■ **TASK OBJECTIVE**
Restating the data exactly is the whole task.

== == ==

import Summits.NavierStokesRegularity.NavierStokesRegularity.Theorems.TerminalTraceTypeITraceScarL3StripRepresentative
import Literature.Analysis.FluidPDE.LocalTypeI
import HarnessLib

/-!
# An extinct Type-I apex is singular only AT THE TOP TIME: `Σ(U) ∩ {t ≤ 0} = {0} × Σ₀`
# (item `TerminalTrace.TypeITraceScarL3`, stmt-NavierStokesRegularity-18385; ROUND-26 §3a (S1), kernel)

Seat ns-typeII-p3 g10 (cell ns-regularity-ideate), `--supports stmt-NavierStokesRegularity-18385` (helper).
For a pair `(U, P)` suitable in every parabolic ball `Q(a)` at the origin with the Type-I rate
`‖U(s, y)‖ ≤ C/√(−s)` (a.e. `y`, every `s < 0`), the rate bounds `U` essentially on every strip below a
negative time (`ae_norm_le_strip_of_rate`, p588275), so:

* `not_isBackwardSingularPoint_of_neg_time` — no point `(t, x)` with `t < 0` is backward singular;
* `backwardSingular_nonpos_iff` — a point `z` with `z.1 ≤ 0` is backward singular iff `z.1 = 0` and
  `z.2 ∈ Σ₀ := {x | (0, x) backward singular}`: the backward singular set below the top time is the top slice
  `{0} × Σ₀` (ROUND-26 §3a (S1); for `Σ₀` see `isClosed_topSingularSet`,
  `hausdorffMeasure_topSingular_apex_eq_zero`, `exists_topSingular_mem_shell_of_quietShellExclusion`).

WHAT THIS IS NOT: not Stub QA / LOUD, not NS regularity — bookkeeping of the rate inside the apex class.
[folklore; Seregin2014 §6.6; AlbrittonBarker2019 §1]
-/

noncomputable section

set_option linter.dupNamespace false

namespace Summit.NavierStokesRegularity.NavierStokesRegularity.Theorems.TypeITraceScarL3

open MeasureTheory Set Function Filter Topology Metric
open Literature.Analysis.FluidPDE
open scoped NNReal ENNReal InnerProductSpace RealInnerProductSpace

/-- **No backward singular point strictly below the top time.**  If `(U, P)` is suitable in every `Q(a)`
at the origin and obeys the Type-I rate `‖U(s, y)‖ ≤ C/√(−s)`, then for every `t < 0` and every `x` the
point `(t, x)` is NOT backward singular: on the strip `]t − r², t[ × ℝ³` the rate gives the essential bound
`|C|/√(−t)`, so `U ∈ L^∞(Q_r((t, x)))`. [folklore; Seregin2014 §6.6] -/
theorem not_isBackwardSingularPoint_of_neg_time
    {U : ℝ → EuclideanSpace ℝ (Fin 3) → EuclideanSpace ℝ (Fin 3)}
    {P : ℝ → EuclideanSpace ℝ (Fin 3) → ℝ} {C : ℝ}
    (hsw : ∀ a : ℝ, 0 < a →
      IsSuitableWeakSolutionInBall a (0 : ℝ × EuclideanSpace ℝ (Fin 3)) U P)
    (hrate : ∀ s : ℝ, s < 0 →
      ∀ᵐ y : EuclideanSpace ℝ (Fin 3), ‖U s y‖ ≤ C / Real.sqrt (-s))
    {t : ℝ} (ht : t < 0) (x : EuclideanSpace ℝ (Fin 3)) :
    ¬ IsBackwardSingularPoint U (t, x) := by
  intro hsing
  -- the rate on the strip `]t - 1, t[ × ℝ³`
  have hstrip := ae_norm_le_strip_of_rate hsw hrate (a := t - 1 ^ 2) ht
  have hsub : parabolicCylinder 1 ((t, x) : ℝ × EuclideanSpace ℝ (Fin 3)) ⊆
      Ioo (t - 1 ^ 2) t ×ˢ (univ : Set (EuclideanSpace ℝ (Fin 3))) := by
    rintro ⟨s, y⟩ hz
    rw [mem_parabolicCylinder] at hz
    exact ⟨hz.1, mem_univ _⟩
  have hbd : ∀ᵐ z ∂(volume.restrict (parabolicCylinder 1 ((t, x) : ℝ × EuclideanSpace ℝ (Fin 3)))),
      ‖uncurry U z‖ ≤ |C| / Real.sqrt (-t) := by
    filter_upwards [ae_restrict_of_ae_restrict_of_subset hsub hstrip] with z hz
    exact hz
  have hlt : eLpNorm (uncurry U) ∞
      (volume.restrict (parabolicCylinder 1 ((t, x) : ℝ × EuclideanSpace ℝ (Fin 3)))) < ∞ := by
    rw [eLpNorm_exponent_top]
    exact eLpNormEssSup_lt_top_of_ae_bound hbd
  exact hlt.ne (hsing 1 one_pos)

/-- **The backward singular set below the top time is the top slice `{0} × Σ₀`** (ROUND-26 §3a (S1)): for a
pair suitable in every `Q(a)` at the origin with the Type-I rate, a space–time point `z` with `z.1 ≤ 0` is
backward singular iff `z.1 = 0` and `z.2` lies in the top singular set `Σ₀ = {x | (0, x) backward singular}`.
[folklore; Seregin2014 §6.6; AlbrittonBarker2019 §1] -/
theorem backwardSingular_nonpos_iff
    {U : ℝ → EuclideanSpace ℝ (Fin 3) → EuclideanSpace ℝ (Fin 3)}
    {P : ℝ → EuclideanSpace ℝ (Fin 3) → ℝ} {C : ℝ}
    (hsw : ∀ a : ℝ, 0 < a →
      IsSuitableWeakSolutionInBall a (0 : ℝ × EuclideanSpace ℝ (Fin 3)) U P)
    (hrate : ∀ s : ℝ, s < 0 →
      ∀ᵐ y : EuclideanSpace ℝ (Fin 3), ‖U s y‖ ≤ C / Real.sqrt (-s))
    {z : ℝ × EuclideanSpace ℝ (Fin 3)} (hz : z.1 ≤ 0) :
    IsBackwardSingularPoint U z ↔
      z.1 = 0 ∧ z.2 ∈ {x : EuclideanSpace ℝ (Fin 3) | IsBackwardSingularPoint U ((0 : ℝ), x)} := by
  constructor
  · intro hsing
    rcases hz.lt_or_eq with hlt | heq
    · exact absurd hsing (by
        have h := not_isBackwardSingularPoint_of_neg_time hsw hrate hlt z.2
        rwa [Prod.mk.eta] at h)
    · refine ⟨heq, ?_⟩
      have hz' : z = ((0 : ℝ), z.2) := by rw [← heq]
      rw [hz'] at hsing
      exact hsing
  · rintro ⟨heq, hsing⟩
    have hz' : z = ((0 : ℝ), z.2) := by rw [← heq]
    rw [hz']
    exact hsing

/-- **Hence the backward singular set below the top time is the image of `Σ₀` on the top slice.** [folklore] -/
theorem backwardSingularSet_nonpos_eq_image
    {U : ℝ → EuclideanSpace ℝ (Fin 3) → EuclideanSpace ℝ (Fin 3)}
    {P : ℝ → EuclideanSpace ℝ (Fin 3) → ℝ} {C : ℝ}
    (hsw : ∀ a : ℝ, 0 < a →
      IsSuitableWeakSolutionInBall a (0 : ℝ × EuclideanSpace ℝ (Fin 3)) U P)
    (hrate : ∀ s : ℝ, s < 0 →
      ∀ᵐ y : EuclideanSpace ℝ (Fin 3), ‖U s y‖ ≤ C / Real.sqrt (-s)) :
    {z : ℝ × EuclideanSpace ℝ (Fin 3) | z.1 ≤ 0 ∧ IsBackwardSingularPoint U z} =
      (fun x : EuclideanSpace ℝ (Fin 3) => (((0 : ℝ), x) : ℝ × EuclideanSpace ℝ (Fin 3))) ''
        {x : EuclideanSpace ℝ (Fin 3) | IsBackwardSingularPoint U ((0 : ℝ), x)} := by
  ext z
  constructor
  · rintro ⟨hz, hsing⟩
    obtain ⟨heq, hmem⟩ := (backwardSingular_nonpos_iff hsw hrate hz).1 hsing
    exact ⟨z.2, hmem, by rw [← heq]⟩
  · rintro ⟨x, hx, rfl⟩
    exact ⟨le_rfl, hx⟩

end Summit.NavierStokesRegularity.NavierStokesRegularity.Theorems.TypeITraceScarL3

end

== == ==

■ **SOLUTION FOR THIS PROBLEM**
import Summits.NavierStokesRegularity.NavierStokesRegularity.Theorems.TerminalTraceTypeITraceScarL3StripRepresentative
import Literature.Analysis.FluidPDE.LocalTypeI
import HarnessLib

/-!
# An extinct Type-I apex is singular only AT THE TOP TIME: `Σ(U) ∩ {t ≤ 0} = {0} × Σ₀`
# (item `TerminalTrace.TypeITraceScarL3`, stmt-NavierStokesRegularity-18385; ROUND-26 §3a (S1), kernel)

Seat ns-typeII-p3 g10 (cell ns-regularity-ideate), `--supports stmt-NavierStokesRegularity-18385` (helper).
For a pair `(U, P)` suitable in every parabolic ball `Q(a)` at the origin with the Type-I rate
`‖U(s, y)‖ ≤ C/√(−s)` (a.e. `y`, every `s < 0`), the rate bounds `U` essentially on every strip below a
negative time (`ae_norm_le_strip_of_rate`, p588275), so:

* `not_isBackwardSingularPoint_of_neg_time` — no point `(t, x)` with `t < 0` is backward singular;
* `backwardSingular_nonpos_iff` — a point `z` with `z.1 ≤ 0` is backward singular iff `z.1 = 0` and
  `z.2 ∈ Σ₀ := {x | (0, x) backward singular}`: the backward singular set below the top time is the top slice
  `{0} × Σ₀` (ROUND-26 §3a (S1); for `Σ₀` see `isClosed_topSingularSet`,
  `hausdorffMeasure_topSingular_apex_eq_zero`, `exists_topSingular_mem_shell_of_quietShellExclusion`).

WHAT THIS IS NOT: not Stub QA / LOUD, not NS regularity — bookkeeping of the rate inside the apex class.
[folklore; Seregin2014 §6.6; AlbrittonBarker2019 §1]
-/

noncomputable section

set_option linter.dupNamespace false

namespace Summit.NavierStokesRegularity.NavierStokesRegularity.Theorems.TypeITraceScarL3

open MeasureTheory Set Function Filter Topology Metric
open Literature.Analysis.FluidPDE
open scoped NNReal ENNReal InnerProductSpace RealInnerProductSpace

/-- **No backward singular point strictly below the top time.**  If `(U, P)` is suitable in every `Q(a)`
at the origin and obeys the Type-I rate `‖U(s, y)‖ ≤ C/√(−s)`, then for every `t < 0` and every `x` the
point `(t, x)` is NOT backward singular: on the strip `]t − r², t[ × ℝ³` the rate gives the essential bound
`|C|/√(−t)`, so `U ∈ L^∞(Q_r((t, x)))`. [folklore; Seregin2014 §6.6] -/
theorem not_isBackwardSingularPoint_of_neg_time
    {U : ℝ → EuclideanSpace ℝ (Fin 3) → EuclideanSpace ℝ (Fin 3)}
    {P : ℝ → EuclideanSpace ℝ (Fin 3) → ℝ} {C : ℝ}
    (hsw : ∀ a : ℝ, 0 < a →
      IsSuitableWeakSolutionInBall a (0 : ℝ × EuclideanSpace ℝ (Fin 3)) U P)
    (hrate : ∀ s : ℝ, s < 0 →
      ∀ᵐ y : EuclideanSpace ℝ (Fin 3), ‖U s y‖ ≤ C / Real.sqrt (-s))
    {t : ℝ} (ht : t < 0) (x : EuclideanSpace ℝ (Fin 3)) :
    ¬ IsBackwardSingularPoint U (t, x) := by
  intro hsing
  -- the rate on the strip `]t - 1, t[ × ℝ³`
  have hstrip := ae_norm_le_strip_of_rate hsw hrate (a := t - 1 ^ 2) ht
  have hsub : parabolicCylinder 1 ((t, x) : ℝ × EuclideanSpace ℝ (Fin 3)) ⊆
      Ioo (t - 1 ^ 2) t ×ˢ (univ : Set (EuclideanSpace ℝ (Fin 3))) := by
    rintro ⟨s, y⟩ hz
    rw [mem_parabolicCylinder] at hz
    exact ⟨hz.1, mem_univ _⟩
  have hbd : ∀ᵐ z ∂(volume.restrict (parabolicCylinder 1 ((t, x) : ℝ × EuclideanSpace ℝ (Fin 3)))),
      ‖uncurry U z‖ ≤ |C| / Real.sqrt (-t) := by
    filter_upwards [ae_restrict_of_ae_restrict_of_subset hsub hstrip] with z hz
    exact hz
  have hlt : eLpNorm (uncurry U) ∞
      (volume.restrict (parabolicCylinder 1 ((t, x) : ℝ × EuclideanSpace ℝ (Fin 3)))) < ∞ := by
    rw [eLpNorm_exponent_top]
    exact eLpNormEssSup_lt_top_of_ae_bound hbd
  exact hlt.ne (hsing 1 one_pos)

/-- **The backward singular set below the top time is the top slice `{0} × Σ₀`** (ROUND-26 §3a (S1)): for a
pair suitable in every `Q(a)` at the origin with the Type-I rate, a space–time point `z` with `z.1 ≤ 0` is
backward singular iff `z.1 = 0` and `z.2` lies in the top singular set `Σ₀ = {x | (0, x) backward singular}`.
[folklore; Seregin2014 §6.6; AlbrittonBarker2019 §1] -/
theorem backwardSingular_nonpos_iff
    {U : ℝ → EuclideanSpace ℝ (Fin 3) → EuclideanSpace ℝ (Fin 3)}
    {P : ℝ → EuclideanSpace ℝ (Fin 3) → ℝ} {C : ℝ}
    (hsw : ∀ a : ℝ, 0 < a →
      IsSuitableWeakSolutionInBall a (0 : ℝ × EuclideanSpace ℝ (Fin 3)) U P)
    (hrate : ∀ s : ℝ, s < 0 →
      ∀ᵐ y : EuclideanSpace ℝ (Fin 3), ‖U s y‖ ≤ C / Real.sqrt (-s))
    {z : ℝ × EuclideanSpace ℝ (Fin 3)} (hz : z.1 ≤ 0) :
    IsBackwardSingularPoint U z ↔
      z.1 = 0 ∧ z.2 ∈ {x : EuclideanSpace ℝ (Fin 3) | IsBackwardSingularPoint U ((0 : ℝ), x)} := by
  constructor
  · intro hsing
    rcases hz.lt_or_eq with hlt | heq
    · exact absurd hsing (by
        have h := not_isBackwardSingularPoint_of_neg_time hsw hrate hlt z.2
        rwa [Prod.mk.eta] at h)
    · refine ⟨heq, ?_⟩
      have hz' : z = ((0 : ℝ), z.2) := by rw [← heq]
      rw [hz'] at hsing
      exact hsing
  · rintro ⟨heq, hsing⟩
    have hz' : z = ((0 : ℝ), z.2) := by rw [← heq]
    rw [hz']
    exact hsing

/-- **Hence the backward singular set below the top time is the image of `Σ₀` on the top slice.** [folklore] -/
theorem backwardSingularSet_nonpos_eq_image
    {U : ℝ → EuclideanSpace ℝ (Fin 3) → EuclideanSpace ℝ (Fin 3)}
    {P : ℝ → EuclideanSpace ℝ (Fin 3) → ℝ} {C : ℝ}
    (hsw : ∀ a : ℝ, 0 < a →
      IsSuitableWeakSolutionInBall a (0 : ℝ × EuclideanSpace ℝ (Fin 3)) U P)
    (hrate : ∀ s : ℝ, s < 0 →
      ∀ᵐ y : EuclideanSpace ℝ (Fin 3), ‖U s y‖ ≤ C / Real.sqrt (-s)) :
    {z : ℝ × EuclideanSpace ℝ (Fin 3) | z.1 ≤ 0 ∧ IsBackwardSingularPoint U z} =
      (fun x : EuclideanSpace ℝ (Fin 3) => (((0 : ℝ), x) : ℝ × EuclideanSpace ℝ (Fin 3))) ''
        {x : EuclideanSpace ℝ (Fin 3) | IsBackwardSingularPoint U ((0 : ℝ), x)} := by
  ext z
  constructor
  · rintro ⟨hz, hsing⟩
    obtain ⟨heq, hmem⟩ := (backwardSingular_nonpos_iff hsw hrate hz).1 hsing
    exact ⟨z.2, hmem, by rw [← heq]⟩
  · rintro ⟨x, hx, rfl⟩
    exact ⟨le_rfl, hx⟩

end Summit.NavierStokesRegularity.NavierStokesRegularity.Theorems.TypeITraceScarL3

end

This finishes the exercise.